import Summits.HodgeConjecture.HodgeConjecture.Theorems.UeP4bLocalPeriodMatrixFamily
import HarnessLib

/-!
# U-e P4 (B1b), FAMILY EDITION, part 2: Siegel-normalised Hodge-frame markings with chart-holomorphic period point,
# for ANY smooth projective family — the (B1b) socket made local on the base

Cell hodgecm-mathlib (D-0151), rung 0 of the Mumford line under `HDel` (item `stmt-HodgeConjecture-24835`), (U)-lane node
U-e P4, PIECE EDITION (B-plan1 (g13) GO-PIECE 2026-08-29T18:25Z, lead B-p03 (g14): «P4 is local on the base»).  This file is
★ `UeP4bHodgeFrameMarkings` (`ueP4b1b_hodgeFrameMarkings`, the socket (B1b) for the complexified universal family over
`M ⊗ ℂ`) made GENERIC IN THE FAMILY, over `UeP4bLocalPeriodMatrixFamily`: the base is any `S` smooth of pure dimension `d`
and quasi-projective, the family any smooth projective `f : 𝒳 → S` of relative dimension `g` with `𝒳` quasi-projective,
cohomologically locally trivial over the open `W ⊆ S(ℂ)`, and the fibre triples `P′ x` are identified with the fibres `X_x`
by ARBITRARY isomorphisms `εA x` (pinned on complex points as `e x := homeomorphOfIso (εA x)`).  The universal-family
binders `(𝓜, hMq, hXq, G, Ĝ, hbc, cls)` of ★ p731374 become `(f, hf, hS, h𝒳, εA)`; every other binder and the whole
conclusion are unchanged token for token (charts `algebraicChart S d`).  Instances: ★ p731374's statement
(`f := univFamilyℂ 𝓜`) and the piece family `familyPullback.snd (univFamilyℂ 𝓜) ι` over an open piece `ι : S′ → M ⊗ ℂ`
(fibre seam ★ `fiberOverFamilyPullbackIso`), which is what the E-road «EQUIDIM from (F)» consumes.  HC_CM is proved only
modulo the 7 printed citations until rung 0 closes; nothing in this file changes that count (a (U)-road leaf, books 0).

THE PROOF is ★ p731374's verbatim with `exists_local_periodMatrix_family` in place of `exists_local_periodMatrix`:
per-fibre markings ★ `exists_marking_of_gramClause` (Gram `E_δ` everywhere from (G₀) at `x₀` and the flat-Gram hypothesis,
currency transport ★ `gramClause_of/to_marking`, `frameClause_to_marking`); `π x₀ = Z₀` by ★ `siegelPoint_eq_of_apply_jOfSiegel`;
the level reading from `Λ₀` (★ `lift_level`, ★ `exists_adelicCongr_inv_one`, ★ `r_eq_toFun_proj_of_γ_eq_one`); continuity and
chart-holomorphy of `π` on `W` from the local period formula through ★ P4d `differentiableOn_siegelPoint_of_periodMatrix` and ★
`differentiableOn_comp_algebraicChart_symm_of_differentiableOn`.

## References

* [LangeBirkenhake1992] H. Lange, Ch. Birkenhake, *Complex Abelian Varieties* (1992), Ch. 8 §8.1–8.2 (Prop. 8.1.1).
* [VoisinHodgeI2002] C. Voisin, *Hodge Theory and Complex Algebraic Geometry I* (2002), §9.2.1, §10.1.2 Thm. 10.9, §10.2.1 Thm. 10.3.
* [Griffiths1968PeriodsII] P. Griffiths, Periods of integrals on algebraic manifolds II, Amer. J. Math. 90 (1968), Thm. 1.1.
* [Milne2005ShimuraVarieties] J. S. Milne, *Introduction to Shimura Varieties* (2005), §6 Thm. 6.11 pp. 74–75, §12 (63) p. 116.
* [Lange2023AbelianVarietiesComplex] H. Lange, *Abelian Varieties over the Complex Numbers* (2023), §1.1.3 Lemma 1.1.17 (a) (p. 14),
  §2.1.3 Prop. 2.1.11 (p. 80), §7.1.2 Lemma 7.1.6 (pp. 350–352).
* [MumfordFogartyKirwan1994] D. Mumford, J. Fogarty, F. Kirwan, *Geometric Invariant Theory* (3rd ed.), Appendix to Ch. 7 §A (p. 235).
-/

set_option autoImplicit false
set_option linter.dupNamespace false

noncomputable section

open CategoryTheory CategoryTheory.Limits AlgebraicGeometry Matrix Topology
open Literature.AlgebraicGeometry
open scoped TensorProduct Manifold
open Literature.AlgebraicGeometry.Motives (SchemeOver ComplexPoints AlgPoints specOver AbelianVariety CartierDivisor fiberOver
  IsSmoothProjective ofRatClassBaseChange)
open Literature.AlgebraicGeometry.AbelianSchemes (PolarizedAbelianSchemeWithLevel AbelianSchemeOver)
open Literature.Geometry.Kaehler (ComplexTorus)
open Literature.Geometry.Kaehler.ComplexTorus (AHData periodMatrix intGram latticeGram IsRiemannForm proj picClass)
open Literature.NumberTheory.Transcendental (IsAnalytification)
open Literature.NumberTheory.Automorphic (siegelUpperHalfSpace)
open Literature.NumberTheory.Adeles
open Literature.AlgebraicTopology.SingularHomology
open Literature.AlgebraicGeometry.ModuliOfAbelianVarieties
open Literature.AlgebraicGeometry.HodgeTheory

namespace Summit.HodgeConjecture.HodgeConjecture.Theorems

namespace UeP4bHodgeFrameMarkings

open SiegelModuli
/-! ### §4′ The socket (B1b), notion-free, FAMILY EDITION -/

section Main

---

**TASK DETAILS**
The lines to return are those in the records above that hold the word "false".

**EXERCISE RESULT**
set_option autoImplicit false
set_option linter.dupNamespace false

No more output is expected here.